Experimental study of thermal and hydraulic characteristics of VK-300 reactor in solitary uptake tube model
Reactor VK-300 is more powerful then VK-50 and it is interesting for building regional nuclear heart and energy plant. VK-300 is boiling water reactor with integrated concept of equipment, in-vessel steam separation, single-loop steam cycle.
This article is concerned with realization of experimental works of thermohydraulic reactor characterization on the model of single draft tube under pressure 3.4 MPa, different discharge and relative enthalpy on the entry of the model from –0.05 to 0.2. The routine of experiment is: a) creation of circulation of water-steam mixture with target discharge and relative enthalpy through the working unit under pressure 3.3 – 3.4 MPа; b) detection of thermohydraulic parameters of riser and down comer circuits which interesting for practice.
Executed experimental work confirmed the project design which provide the functional ability of reactor and thermohydraulic characteristics of natural circulation loop for reactors calculations with different codes. It is shown that in all range studied of the value of relative enthalpy there are annular-dispersed or droplet-dispersed flow of water-steam mixture in draft tube. It provides the significant separation on the axial separators (the second stage of separation) in the range of moving fall of natural circulation. For the increase of the coefficient in draft tubes in this structure of flow it makes most sense to do the perforation in the top of the draft tube. It will increase the coefficient of separation on the first stage of separation and create more favorable conditions for separation on the second stage.

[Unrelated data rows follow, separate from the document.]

import Literature.NumberTheory.LFunctions.MatomakiRadziwillTaoTheoremA2
import Literature.NumberTheory.LFunctions.MatomakiRadziwillTaoMinorArc
import Literature.NumberTheory.LFunctions.TaoLogElliottProp24
import Literature.NumberTheory.LFunctions.TaoLogElliottUnimodular
import Mathlib.NumberTheory.DirichletCharacter.Orthogonality
import HarnessLib

/-!
# Matomäki–Radziwiłł–Tao 2015, §4: the major arc estimate (from Theorem A.2)

K. Matomäki, M. Radziwiłł, T. Tao, *An averaged form of Chowla's conjecture*, Algebra & Number
Theory **9** (2015), §4 "Proof of major arc estimate".  Everything in this file is PROVED, from the
named fact `Literature.NumberTheory.LFunctions.MatomakiRadziwillTao2015_theoremA2` (Theorem A.2) via its discrete corollary
`Literature.NumberTheory.LFunctions.MRT2015.theoremA2_discrete`.

The argument is the printed one, in discrete form (integer `x`, windows `x < d m ≤ x + L`):
removal of the twist `e(βm)`, `|β| ≤ W/(qL)`, by partial summation (`winL1_twist_le`, the
"fundamental theorem of calculus" step of §4), splitting into residue classes `b (mod q)`
(`winL1_residue_le`), passage from the class `b = d₀ b₀ (mod q = d₀ q₀)` to `m = d₀ m'`,
`m' ≡ b₀ (mod q₀)` (`sum_filter_mod_eq_sum_div`), expansion of the primitive class `b₀ (mod q₀)`
in Dirichlet characters (`norm_sum_filter_mod_le_sum_chars`), dyadic decomposition in the height,
Cauchy–Schwarz and Theorem A.2 on each dyadic block (`winL1_typical_char_le`), with the
non-pretentiousness of `g χ̄` at the dyadic heights deduced from that of `g` at height `X`
(`minPretentiousDistSq_twistChar_ge`).

Main statement: `Literature.NumberTheory.LFunctions.MRT2015.majorArc_le` — the bound
`∑_{x ≤ X₃} |∑_{x < dm ≤ x+L, m ∈ 𝒮'} g(m) e(αm)| ≤ C L X₃ / (d^{3/4} W^{1/4})`
for `α = a/q + β`, `q ≤ W`, `|β| ≤ W/(qL)` (the major arc case of [MRT2015, Prop. 2.4], in the
parametrisation used in `MatomakiRadziwillTaoKeyEstimate.lean`).

## References
* [MRT2015] Matomäki–Radziwiłł–Tao, Algebra & Number Theory 9 (2015), §4. [cite: MatomakiRadziwillTao2015, §4]

## Design choices
* The unit-scale window family `winL1 c t Y = ∑_{y ≤ Y} |∑_{y < m ≤ y + t} c(m)|` is the
  discrete stand-in for `∫ |∑_{y ≤ m ≤ y + H'} …| dy`; rescaling `y ↦ ⌊y/D⌋` costs a factor `D`
  and produces the two window lengths `⌊t/D⌋, ⌊t/D⌋ + 1` (`sum_norm_win_div_le`).
-/

noncomputable section

open Finset Real
open scoped Classical FourierTransform

namespace Literature.NumberTheory.LFunctions

open Sieve (SieveIntervalSystem minPretentiousDistSq minPretentiousDistSq_nonneg)

namespace MRT2015

open Sieve.Vinogradov

/-! ### Window families and rescaling -/

/-- `winL1 c t Y = ∑_{y ≤ Y} |∑_{y < m ≤ y + t} c(m)|`. [cite: MatomakiRadziwillTao2015, §4] -/
def winL1 (c : ℕ → ℂ) (t Y : ℕ) : ℝ := ∑ y ∈ range (Y + 1), ‖∑ m ∈ Ioc y (y + t), c m‖

/-- `winL1 ≥ 0`. [folklore] -/
theorem winL1_nonneg (c : ℕ → ℂ) (t Y : ℕ) : 0 ≤ winL1 c t Y :=
  Finset.sum_nonneg fun _ _ => norm_nonneg _

/-- Trivial bound `winL1 c t Y ≤ (Y + 1) t` for `1`-bounded `c`. [folklore] -/
theorem winL1_le_trivial {c : ℕ → ℂ} (hc : ∀ m, ‖c m‖ ≤ 1) (t Y : ℕ) :
    winL1 c t Y ≤ (Y + 1) * t := by
  unfold winL1
  calc ∑ y ∈ range (Y + 1), ‖∑ m ∈ Ioc y (y + t), c m‖ ≤ ∑ y ∈ range (Y + 1), (t : ℝ) := by
        refine Finset.sum_le_sum fun y _ => (norm_sum_le _ _).trans ?_
        calc ∑ m ∈ Ioc y (y + t), ‖c m‖ ≤ ∑ m ∈ Ioc y (y + t), (1 : ℝ) :=
              Finset.sum_le_sum fun m _ => hc m
          _ = t := by simp
    _ = (Y + 1) * t := by rw [Finset.sum_const, card_range, nsmul_eq_mul]; push_cast; ring

/-- Monotonicity of `winL1` in `Y`. [folklore] -/
theorem winL1_mono {c : ℕ → ℂ} {t Y Y' : ℕ} (h : Y ≤ Y') : winL1 c t Y ≤ winL1 c t Y' := by
  unfold winL1
  exact Finset.sum_le_sum_of_subset_of_nonneg (Finset.range_subset_range.mpr (by omega))
    fun _ _ _ => norm_nonneg _

/-- **Rescaling the windows**: `∑_{y ≤ Y} |∑_{y/D < m ≤ (y+t)/D} c(m)|
≤ D (winL1 c ⌊t/D⌋ ⌊Y/D⌋ + winL1 c (⌊t/D⌋+1) ⌊Y/D⌋)`; each `y' = ⌊y/D⌋` has at most `D`
preimages and `⌊(y+t)/D⌋ ∈ {y' + ⌊t/D⌋, y' + ⌊t/D⌋ + 1}`. [cite: MatomakiRadziwillTao2015, §4 (changes of variables `y = x/d₁`)] -/
theorem sum_norm_win_div_le (c : ℕ → ℂ) {D : ℕ} (hD : 0 < D) (t Y : ℕ) :
    ∑ y ∈ range (Y + 1), ‖∑ m ∈ Ioc (y / D) ((y + t) / D), c m‖ ≤
      D * (winL1 c (t / D) (Y / D) + winL1 c (t / D + 1) (Y / D)) := by
  set F : ℕ → ℝ := fun y' =>
    ‖∑ m ∈ Ioc y' (y' + t / D), c m‖ + ‖∑ m ∈ Ioc y' (y' + (t / D + 1)), c m‖ with hF
  have hterm : ∀ y, ‖∑ m ∈ Ioc (y / D) ((y + t) / D), c m‖ ≤ F (y / D) := by
    intro y
    have h1 : y / D + t / D ≤ (y + t) / D := Nat.add_div_le_add_div y t D
    have h2 : (y + t) / D ≤ y / D + t / D + 1 := add_div_le y t D
    rcases Nat.eq_or_lt_of_le h1 with h | h
    · rw [← h, hF]; dsimp only
      linarith [norm_nonneg (∑ m ∈ Ioc (y / D) (y / D + (t / D + 1)), c m)]
    · have h3 : (y + t) / D = y / D + (t / D + 1) := by omega
      rw [h3, hF]; dsimp only
      linarith [norm_nonneg (∑ m ∈ Ioc (y / D) (y / D + t / D), c m)]
  have hmaps : ∀ y ∈ range (Y + 1), y / D ∈ range (Y / D + 1) := by
    intro y hy
    rw [Finset.mem_range] at hy ⊢
    exact Nat.lt_succ_of_le (Nat.div_le_div_right (by omega))
  calc ∑ y ∈ range (Y + 1), ‖∑ m ∈ Ioc (y / D) ((y + t) / D), c m‖
      ≤ ∑ y ∈ range (Y + 1), F (y / D) := Finset.sum_le_sum fun y _ => hterm y
    _ = ∑ y' ∈ range (Y / D + 1), ∑ y ∈ (range (Y + 1)).filter (fun y => y / D = y'), F (y / D) :=
        (Finset.sum_fiberwise_of_maps_to hmaps _).symm
    _ = ∑ y' ∈ range (Y / D + 1), #((range (Y + 1)).filter (fun y => y / D = y')) * F y' := by
        refine Finset.sum_congr rfl fun y' _ => ?_
        rw [Finset.sum_congr rfl (g := fun _ => F y') (fun y hy => by
          rw [(Finset.mem_filter.mp hy).2]), Finset.sum_const, nsmul_eq_mul]
    _ ≤ ∑ y' ∈ range (Y / D + 1), D * F y' := by
        refine Finset.sum_le_sum fun y' _ => ?_
        have hF0 : 0 ≤ F y' := by rw [hF]; positivity
        refine mul_le_mul_of_nonneg_right ?_ hF0
        have : #((range (Y + 1)).filter (fun y => y / D = y')) ≤ #(Ico (D * y') (D * y' + D)) := by
          refine Finset.card_le_card fun y hy => ?_
          rw [Finset.mem_filter] at hy
          rw [Finset.mem_Ico]
          have := Nat.div_mul_le_self y D
          have h2 := Nat.lt_div_mul_add (a := y) hD
          rw [hy.2] at this h2
          constructor <;> linarith [mul_comm D y']
        rw [Nat.card_Ico] at this
        have e : D * y' + D - D * y' = D := by omega
        rw [e] at this
        exact_mod_cast this
    _ = D * (winL1 c (t / D) (Y / D) + winL1 c (t / D + 1) (Y / D)) := by
        rw [← Finset.mul_sum, winL1, winL1, ← Finset.sum_add_distrib]

/-! ### Removing a small twist by partial summation -/

/-- `|e(u + β) - e(u)| ≤ 2π|β|`. [folklore] -/
theorem norm_fourierChar_add_sub_le (u β : ℝ) : ‖(𝐞 (u + β) : ℂ) - 𝐞 u‖ ≤ 2 * π * |β| := by
  rw [← fourierChar_mul_fourierChar, ← mul_sub_one, norm_mul, norm_fourierChar, one_mul,
    norm_fourierChar_sub_one]
  have := Real.abs_sin_le_abs (x := π * β)  -- `|sin x| ≤ |x|`
  rw [abs_mul, abs_of_pos Real.pi_pos] at this
  linarith

/-- Abel summation for a window: with `S_j = ∑_{y < m ≤ y + j} c(m)`,
`∑_{y < m ≤ y+t} c(m) e(βm) = S_t e(β(y+t)) - ∑_{j < t} S_j (e(β(y+j+1)) - e(β(y+j)))`. [folklore] -/
theorem sum_Ioc_twist_eq (c : ℕ → ℂ) (β : ℝ) (y t : ℕ) :
    ∑ m ∈ Ioc y (y + t), c m * (𝐞 (β * m) : ℂ) =
      (∑ m ∈ Ioc y (y + t), c m) * (𝐞 (β * ((y + t : ℕ) : ℝ)) : ℂ) -
        ∑ j ∈ range t, (∑ m ∈ Ioc y (y + j), c m) *
          ((𝐞 (β * ((y + j + 1 : ℕ) : ℝ)) : ℂ) - 𝐞 (β * ((y + j : ℕ) : ℝ))) := by
  induction t with
  | zero => simp
  | succ t ih =>
    rw [show y + (t + 1) = y + t + 1 by ring, Finset.sum_Ioc_succ_top (by omega), ih,
      Finset.sum_range_succ, Finset.sum_Ioc_succ_top (by omega)]
    have e : y + t + 1 = y + (t + 1) := by ring
    simp only [e]
    ring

Measured values of the steam volume fraction in the mixing chamber and the draft tube are in satisfactory agreement with values calculated by the Z.L. Miropol’skij method and code RELAP and can be used for verification accounting code, which used for calculation of thermohydraulic characterizations of VK-300.
It has been shown that it is possible ingress of steam into the ring slit, modeling inter tubular space and its penetration into the nuclear reactor core inlet. The cushion height of steam on this segment depends from its hydraulic resistance. It should be further study of this effect at the operating pressure of units (70 MPa) and various discharge simulating starting and transient modes, for its guaranteed exclusion, as well as the development of emergency response procedures to ensure the safety of the reactor.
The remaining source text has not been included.